### What the task asks:
Your answer must consist of exactly the lines below, starting with the line with "exact_mod_cast h" and going on through the line with "end Literature.NumberTheory.Automorphic", and nothing else.

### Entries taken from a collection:
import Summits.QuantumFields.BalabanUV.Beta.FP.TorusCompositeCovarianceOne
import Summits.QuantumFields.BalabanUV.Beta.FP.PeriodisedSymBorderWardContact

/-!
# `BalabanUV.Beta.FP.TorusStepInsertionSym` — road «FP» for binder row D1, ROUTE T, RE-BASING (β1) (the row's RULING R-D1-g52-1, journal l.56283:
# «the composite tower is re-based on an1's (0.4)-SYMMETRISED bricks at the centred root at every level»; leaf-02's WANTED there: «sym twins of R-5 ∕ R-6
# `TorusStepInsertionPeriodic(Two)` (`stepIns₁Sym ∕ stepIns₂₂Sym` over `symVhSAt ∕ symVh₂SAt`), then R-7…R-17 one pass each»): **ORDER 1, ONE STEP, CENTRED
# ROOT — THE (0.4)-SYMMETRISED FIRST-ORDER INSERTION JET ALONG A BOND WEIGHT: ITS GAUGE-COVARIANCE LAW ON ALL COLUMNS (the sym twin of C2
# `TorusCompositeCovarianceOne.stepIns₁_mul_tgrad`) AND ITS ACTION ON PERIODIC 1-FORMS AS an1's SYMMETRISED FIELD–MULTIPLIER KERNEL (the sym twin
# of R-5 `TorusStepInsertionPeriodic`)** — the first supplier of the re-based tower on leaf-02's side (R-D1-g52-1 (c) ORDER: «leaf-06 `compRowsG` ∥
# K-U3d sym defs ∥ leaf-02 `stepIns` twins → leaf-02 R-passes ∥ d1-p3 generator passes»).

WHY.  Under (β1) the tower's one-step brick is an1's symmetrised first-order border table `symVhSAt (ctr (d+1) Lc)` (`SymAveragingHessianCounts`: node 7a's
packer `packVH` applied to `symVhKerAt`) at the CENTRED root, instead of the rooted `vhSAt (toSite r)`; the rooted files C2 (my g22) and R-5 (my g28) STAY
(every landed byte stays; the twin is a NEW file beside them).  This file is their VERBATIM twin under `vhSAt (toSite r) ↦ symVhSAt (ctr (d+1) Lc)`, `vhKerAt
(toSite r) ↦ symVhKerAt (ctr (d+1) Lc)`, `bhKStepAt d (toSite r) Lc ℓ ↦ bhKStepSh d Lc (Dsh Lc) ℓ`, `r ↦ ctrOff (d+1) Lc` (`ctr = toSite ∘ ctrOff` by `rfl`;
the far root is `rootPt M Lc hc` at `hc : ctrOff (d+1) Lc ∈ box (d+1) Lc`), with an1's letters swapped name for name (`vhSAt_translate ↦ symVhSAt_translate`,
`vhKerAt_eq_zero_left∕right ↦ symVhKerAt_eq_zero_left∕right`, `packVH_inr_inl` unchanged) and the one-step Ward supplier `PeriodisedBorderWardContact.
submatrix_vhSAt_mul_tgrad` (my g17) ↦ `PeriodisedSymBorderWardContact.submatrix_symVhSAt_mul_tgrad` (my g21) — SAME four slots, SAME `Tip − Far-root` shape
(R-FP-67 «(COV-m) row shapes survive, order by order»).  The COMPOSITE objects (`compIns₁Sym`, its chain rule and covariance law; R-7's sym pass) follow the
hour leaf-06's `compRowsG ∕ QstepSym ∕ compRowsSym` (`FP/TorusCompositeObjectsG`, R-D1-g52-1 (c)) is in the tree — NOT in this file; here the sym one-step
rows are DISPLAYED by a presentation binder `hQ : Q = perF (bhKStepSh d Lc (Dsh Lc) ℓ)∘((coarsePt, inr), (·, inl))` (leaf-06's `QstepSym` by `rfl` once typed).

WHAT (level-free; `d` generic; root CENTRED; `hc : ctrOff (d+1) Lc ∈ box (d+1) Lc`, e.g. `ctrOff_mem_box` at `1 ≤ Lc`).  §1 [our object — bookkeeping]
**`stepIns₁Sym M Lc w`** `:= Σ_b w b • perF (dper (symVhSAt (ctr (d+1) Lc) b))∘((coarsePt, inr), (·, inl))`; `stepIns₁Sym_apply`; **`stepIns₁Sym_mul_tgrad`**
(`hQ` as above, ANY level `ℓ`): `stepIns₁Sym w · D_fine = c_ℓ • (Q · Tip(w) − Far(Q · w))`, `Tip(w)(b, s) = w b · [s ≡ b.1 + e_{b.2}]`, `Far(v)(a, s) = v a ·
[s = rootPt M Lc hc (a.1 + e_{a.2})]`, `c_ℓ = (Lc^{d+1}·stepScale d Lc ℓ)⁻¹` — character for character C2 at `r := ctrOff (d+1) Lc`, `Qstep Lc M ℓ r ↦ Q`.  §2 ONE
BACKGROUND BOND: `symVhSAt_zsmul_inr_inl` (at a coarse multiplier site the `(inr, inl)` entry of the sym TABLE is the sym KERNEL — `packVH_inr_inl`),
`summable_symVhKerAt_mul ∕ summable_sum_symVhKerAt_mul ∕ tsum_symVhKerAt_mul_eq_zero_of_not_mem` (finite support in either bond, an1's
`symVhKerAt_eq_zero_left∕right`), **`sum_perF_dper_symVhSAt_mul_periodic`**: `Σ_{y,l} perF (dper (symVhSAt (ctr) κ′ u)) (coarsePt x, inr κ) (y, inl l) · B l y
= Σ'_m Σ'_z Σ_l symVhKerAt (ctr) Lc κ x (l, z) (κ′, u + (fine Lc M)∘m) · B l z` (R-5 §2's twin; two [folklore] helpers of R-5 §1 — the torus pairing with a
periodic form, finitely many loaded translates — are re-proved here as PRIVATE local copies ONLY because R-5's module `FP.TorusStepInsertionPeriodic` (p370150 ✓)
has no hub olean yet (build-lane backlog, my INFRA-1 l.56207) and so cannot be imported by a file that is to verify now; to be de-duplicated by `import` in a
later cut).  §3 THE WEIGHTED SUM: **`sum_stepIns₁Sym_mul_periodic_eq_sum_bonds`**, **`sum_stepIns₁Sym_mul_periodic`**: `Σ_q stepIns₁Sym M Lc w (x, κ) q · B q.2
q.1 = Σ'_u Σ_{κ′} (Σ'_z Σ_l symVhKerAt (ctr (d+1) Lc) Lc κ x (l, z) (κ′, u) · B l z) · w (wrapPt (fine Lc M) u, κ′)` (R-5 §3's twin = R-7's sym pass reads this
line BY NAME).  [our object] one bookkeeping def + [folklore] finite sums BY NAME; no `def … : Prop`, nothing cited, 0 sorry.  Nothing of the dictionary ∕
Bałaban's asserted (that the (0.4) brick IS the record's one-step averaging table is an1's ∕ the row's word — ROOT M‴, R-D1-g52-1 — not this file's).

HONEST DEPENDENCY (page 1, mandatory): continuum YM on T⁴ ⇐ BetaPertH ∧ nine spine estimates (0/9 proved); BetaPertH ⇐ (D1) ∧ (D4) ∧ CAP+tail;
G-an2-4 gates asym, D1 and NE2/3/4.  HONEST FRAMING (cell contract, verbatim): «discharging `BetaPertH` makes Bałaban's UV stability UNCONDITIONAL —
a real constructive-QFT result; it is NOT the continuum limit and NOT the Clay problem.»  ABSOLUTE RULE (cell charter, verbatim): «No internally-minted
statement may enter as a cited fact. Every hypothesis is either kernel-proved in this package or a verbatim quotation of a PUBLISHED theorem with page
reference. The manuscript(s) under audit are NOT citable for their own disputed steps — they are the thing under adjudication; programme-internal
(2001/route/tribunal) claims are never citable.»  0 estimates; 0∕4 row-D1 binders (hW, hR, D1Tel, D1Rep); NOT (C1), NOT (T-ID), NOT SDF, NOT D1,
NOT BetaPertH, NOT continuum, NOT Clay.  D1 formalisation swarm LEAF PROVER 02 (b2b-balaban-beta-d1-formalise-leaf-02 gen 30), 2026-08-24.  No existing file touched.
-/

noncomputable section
--
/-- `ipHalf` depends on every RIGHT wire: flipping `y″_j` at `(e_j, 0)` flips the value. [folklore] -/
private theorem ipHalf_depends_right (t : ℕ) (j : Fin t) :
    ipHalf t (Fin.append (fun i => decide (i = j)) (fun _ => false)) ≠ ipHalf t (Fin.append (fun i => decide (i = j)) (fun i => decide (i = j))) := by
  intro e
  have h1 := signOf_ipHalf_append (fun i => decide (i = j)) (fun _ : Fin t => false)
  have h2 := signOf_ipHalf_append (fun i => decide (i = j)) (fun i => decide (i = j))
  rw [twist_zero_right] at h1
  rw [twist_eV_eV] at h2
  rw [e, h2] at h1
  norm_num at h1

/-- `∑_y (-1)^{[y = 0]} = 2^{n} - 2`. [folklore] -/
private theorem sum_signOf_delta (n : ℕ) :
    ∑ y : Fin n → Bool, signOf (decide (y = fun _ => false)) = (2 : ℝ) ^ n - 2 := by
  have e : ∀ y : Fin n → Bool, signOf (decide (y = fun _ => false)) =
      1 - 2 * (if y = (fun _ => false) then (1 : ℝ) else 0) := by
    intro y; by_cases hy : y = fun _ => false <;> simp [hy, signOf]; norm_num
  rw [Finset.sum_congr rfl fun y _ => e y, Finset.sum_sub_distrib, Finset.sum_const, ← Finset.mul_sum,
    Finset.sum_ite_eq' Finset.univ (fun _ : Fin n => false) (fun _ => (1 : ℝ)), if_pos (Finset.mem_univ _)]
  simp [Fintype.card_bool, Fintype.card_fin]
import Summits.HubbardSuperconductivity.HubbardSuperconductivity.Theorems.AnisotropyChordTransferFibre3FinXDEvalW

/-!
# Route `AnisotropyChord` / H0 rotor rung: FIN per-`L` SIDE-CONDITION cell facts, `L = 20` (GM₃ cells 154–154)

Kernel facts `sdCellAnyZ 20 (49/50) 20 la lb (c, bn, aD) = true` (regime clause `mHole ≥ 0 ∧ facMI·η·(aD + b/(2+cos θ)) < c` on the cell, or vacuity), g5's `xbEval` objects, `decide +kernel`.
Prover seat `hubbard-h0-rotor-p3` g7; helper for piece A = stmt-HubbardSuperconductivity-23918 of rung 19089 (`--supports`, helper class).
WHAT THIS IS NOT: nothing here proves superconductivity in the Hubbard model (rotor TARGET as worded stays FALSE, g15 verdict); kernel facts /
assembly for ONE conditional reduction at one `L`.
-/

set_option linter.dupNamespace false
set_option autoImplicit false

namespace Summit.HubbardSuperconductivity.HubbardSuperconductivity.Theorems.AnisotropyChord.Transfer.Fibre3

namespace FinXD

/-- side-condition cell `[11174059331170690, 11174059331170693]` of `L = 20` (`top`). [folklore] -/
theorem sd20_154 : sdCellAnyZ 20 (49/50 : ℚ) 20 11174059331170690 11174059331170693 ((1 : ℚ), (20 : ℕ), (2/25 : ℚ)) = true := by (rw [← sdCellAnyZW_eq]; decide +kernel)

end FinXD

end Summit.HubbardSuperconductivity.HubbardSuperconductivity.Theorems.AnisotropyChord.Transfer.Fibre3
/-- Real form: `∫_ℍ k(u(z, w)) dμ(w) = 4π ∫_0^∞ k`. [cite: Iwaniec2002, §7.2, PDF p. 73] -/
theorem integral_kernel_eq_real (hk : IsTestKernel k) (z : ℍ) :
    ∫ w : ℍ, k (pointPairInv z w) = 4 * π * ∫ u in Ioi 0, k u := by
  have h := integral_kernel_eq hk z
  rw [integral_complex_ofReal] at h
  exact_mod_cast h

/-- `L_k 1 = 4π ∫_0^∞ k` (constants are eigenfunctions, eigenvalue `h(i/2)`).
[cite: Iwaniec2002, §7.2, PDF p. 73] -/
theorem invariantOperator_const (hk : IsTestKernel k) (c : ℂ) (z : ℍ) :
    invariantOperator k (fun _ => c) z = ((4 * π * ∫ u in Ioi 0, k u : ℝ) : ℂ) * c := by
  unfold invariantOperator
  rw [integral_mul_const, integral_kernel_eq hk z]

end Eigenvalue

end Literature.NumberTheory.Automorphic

### Task solution:
  exact_mod_cast h

/-- `L_k 1 = 4π ∫_0^∞ k` (constants are eigenfunctions, eigenvalue `h(i/2)`).
[cite: Iwaniec2002, §7.2, PDF p. 73] -/
theorem invariantOperator_const (hk : IsTestKernel k) (c : ℂ) (z : ℍ) :
    invariantOperator k (fun _ => c) z = ((4 * π * ∫ u in Ioi 0, k u : ℝ) : ℂ) * c := by
  unfold invariantOperator
  rw [integral_mul_const, integral_kernel_eq hk z]

end Eigenvalue

end Literature.NumberTheory.Automorphic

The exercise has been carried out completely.